◆ Exercise brief:
The data below holds a line containing "(_ : NormedAddCommGroup CG)" and a line containing "(S : Perl34.IsolationSetting"; please quote exactly those two lines and every line between them, and nothing else.

Data extracted from a collection:
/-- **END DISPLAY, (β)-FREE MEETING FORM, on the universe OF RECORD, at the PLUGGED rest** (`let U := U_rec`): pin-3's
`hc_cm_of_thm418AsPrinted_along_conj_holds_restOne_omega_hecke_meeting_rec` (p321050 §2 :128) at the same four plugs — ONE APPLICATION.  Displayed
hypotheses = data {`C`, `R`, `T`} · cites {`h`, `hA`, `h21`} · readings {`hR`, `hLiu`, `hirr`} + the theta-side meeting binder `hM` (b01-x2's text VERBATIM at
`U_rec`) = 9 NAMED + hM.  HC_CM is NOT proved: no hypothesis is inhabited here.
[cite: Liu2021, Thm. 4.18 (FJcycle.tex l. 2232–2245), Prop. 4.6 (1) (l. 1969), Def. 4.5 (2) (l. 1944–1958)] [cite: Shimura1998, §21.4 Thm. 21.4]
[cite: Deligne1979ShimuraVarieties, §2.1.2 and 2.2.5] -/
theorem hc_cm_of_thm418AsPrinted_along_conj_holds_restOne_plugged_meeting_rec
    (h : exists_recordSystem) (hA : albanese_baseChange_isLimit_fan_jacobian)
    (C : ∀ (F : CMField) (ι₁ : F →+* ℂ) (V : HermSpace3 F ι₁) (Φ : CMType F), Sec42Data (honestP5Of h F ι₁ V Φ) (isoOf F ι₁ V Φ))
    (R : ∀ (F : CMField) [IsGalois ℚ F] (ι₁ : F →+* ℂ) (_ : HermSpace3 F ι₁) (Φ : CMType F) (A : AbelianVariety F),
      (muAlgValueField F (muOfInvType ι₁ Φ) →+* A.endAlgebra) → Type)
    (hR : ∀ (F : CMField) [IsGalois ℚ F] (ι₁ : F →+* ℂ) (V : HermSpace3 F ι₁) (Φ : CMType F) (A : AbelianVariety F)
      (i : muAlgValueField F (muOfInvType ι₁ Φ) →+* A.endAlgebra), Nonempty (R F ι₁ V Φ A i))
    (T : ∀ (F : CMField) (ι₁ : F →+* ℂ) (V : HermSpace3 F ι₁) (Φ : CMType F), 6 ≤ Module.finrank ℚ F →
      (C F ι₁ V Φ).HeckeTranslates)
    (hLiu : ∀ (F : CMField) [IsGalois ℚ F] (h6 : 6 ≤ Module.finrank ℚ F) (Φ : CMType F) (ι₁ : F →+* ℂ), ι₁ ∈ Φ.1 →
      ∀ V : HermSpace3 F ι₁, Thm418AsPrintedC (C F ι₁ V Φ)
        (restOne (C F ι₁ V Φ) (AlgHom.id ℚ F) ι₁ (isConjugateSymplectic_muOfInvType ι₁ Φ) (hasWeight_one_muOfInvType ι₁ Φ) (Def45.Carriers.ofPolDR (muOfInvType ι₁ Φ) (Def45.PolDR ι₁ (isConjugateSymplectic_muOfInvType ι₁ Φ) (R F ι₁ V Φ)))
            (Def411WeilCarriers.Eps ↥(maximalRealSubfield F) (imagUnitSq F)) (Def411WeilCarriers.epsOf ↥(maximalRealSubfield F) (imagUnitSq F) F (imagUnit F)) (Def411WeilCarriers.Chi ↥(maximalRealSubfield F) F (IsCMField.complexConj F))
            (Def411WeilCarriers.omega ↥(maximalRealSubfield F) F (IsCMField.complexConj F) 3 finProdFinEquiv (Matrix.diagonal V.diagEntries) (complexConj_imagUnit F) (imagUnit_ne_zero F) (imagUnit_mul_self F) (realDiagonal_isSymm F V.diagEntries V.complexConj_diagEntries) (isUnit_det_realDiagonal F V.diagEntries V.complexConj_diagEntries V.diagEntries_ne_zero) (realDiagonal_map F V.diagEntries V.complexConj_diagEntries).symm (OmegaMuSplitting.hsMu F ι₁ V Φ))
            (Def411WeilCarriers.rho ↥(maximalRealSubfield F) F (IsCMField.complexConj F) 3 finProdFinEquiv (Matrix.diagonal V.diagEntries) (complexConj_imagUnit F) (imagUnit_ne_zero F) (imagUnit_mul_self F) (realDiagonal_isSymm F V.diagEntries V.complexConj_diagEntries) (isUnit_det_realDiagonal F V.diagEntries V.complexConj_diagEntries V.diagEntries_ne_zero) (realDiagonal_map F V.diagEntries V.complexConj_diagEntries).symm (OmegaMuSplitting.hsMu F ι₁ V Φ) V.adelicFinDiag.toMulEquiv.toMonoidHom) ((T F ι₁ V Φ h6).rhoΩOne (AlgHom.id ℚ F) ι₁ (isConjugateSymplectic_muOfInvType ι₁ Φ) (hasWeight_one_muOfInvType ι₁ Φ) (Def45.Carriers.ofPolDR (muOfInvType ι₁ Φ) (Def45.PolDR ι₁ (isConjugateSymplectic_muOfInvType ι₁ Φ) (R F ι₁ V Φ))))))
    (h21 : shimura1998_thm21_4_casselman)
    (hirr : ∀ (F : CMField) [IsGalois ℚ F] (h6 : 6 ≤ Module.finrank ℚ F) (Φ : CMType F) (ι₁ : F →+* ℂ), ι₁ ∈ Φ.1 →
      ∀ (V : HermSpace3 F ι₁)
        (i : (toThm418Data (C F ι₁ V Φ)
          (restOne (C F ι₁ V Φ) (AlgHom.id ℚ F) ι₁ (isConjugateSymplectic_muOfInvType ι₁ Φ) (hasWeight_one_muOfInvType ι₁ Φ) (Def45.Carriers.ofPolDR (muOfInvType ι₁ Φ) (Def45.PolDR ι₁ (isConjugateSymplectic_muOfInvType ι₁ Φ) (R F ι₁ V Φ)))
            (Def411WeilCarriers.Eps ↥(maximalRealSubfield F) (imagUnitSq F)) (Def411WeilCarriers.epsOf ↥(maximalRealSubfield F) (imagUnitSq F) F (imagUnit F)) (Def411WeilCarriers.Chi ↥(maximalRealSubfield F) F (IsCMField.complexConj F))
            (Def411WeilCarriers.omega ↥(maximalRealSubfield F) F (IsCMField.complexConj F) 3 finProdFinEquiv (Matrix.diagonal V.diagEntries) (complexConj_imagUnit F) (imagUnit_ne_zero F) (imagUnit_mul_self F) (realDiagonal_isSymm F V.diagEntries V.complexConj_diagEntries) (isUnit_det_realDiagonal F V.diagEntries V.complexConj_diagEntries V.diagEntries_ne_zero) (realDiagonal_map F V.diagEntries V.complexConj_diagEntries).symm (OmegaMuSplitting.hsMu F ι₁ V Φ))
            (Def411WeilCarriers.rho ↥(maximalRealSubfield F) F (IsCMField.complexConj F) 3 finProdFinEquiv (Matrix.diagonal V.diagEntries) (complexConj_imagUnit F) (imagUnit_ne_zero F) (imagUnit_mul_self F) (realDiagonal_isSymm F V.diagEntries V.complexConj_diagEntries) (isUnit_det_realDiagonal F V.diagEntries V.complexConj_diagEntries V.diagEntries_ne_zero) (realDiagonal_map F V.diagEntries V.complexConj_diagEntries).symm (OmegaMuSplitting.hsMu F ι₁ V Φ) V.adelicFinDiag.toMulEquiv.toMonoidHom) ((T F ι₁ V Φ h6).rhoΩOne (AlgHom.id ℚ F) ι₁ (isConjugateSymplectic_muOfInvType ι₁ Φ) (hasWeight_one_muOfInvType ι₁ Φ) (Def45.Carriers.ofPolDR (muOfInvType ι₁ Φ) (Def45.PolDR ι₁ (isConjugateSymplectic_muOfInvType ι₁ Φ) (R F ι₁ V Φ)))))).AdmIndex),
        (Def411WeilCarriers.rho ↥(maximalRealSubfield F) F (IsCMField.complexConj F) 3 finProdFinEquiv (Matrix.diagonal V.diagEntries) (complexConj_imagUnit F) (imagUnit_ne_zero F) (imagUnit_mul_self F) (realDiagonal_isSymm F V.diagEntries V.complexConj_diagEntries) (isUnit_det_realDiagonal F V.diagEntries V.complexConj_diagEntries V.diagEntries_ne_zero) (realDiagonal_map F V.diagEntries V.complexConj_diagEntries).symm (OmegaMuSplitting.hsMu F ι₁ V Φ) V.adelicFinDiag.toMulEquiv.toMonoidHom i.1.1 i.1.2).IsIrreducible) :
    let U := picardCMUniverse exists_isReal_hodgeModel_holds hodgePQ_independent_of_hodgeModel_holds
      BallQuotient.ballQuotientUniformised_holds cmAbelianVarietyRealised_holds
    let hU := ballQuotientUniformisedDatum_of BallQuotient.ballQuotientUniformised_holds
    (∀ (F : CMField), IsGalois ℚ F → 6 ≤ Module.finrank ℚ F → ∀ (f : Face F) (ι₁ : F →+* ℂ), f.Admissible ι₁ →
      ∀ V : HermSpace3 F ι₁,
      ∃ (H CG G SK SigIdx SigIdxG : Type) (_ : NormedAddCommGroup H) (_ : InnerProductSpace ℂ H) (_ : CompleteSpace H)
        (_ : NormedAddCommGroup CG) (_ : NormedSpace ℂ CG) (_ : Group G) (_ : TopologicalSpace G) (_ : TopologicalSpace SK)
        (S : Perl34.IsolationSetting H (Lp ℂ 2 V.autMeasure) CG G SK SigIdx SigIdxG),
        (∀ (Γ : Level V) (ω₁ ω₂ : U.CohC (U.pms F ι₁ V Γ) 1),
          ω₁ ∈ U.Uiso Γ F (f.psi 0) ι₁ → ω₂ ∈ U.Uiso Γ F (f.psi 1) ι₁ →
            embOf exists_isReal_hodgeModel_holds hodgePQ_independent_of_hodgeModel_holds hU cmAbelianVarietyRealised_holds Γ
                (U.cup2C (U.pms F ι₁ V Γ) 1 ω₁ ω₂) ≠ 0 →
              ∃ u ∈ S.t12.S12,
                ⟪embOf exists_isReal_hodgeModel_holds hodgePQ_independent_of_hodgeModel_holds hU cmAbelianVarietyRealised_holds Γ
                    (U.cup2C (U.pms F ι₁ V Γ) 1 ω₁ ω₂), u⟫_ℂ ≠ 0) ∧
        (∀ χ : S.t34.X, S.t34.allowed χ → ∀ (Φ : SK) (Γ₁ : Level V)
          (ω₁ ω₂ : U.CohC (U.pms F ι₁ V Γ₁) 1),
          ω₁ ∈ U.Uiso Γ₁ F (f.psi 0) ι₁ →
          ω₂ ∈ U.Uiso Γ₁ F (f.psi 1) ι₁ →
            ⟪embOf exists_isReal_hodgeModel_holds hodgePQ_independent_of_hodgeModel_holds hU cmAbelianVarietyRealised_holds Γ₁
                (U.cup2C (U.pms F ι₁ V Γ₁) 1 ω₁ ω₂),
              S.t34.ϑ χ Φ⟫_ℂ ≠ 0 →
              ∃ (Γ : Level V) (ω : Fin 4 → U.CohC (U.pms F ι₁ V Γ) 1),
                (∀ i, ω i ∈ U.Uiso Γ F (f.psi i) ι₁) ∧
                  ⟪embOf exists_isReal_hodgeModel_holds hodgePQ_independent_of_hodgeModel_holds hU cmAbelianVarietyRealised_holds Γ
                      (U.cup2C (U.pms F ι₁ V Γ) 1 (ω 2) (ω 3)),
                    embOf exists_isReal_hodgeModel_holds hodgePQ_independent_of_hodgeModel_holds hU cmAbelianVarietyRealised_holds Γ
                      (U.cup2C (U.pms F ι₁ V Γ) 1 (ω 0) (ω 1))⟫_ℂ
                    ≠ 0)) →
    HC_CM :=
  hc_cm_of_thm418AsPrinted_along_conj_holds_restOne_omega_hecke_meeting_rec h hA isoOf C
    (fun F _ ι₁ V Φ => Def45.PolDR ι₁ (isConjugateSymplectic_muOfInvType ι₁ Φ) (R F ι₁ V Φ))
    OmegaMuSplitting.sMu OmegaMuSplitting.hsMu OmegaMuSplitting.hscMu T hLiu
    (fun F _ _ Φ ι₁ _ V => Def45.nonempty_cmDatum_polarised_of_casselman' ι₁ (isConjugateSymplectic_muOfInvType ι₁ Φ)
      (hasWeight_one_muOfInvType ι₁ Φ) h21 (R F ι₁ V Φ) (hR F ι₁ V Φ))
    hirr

◆ Output of the task:
        (_ : NormedAddCommGroup CG) (_ : NormedSpace ℂ CG) (_ : Group G) (_ : TopologicalSpace G) (_ : TopologicalSpace SK)
        (S : Perl34.IsolationSetting H (Lp ℂ 2 V.autMeasure) CG G SK SigIdx SigIdxG),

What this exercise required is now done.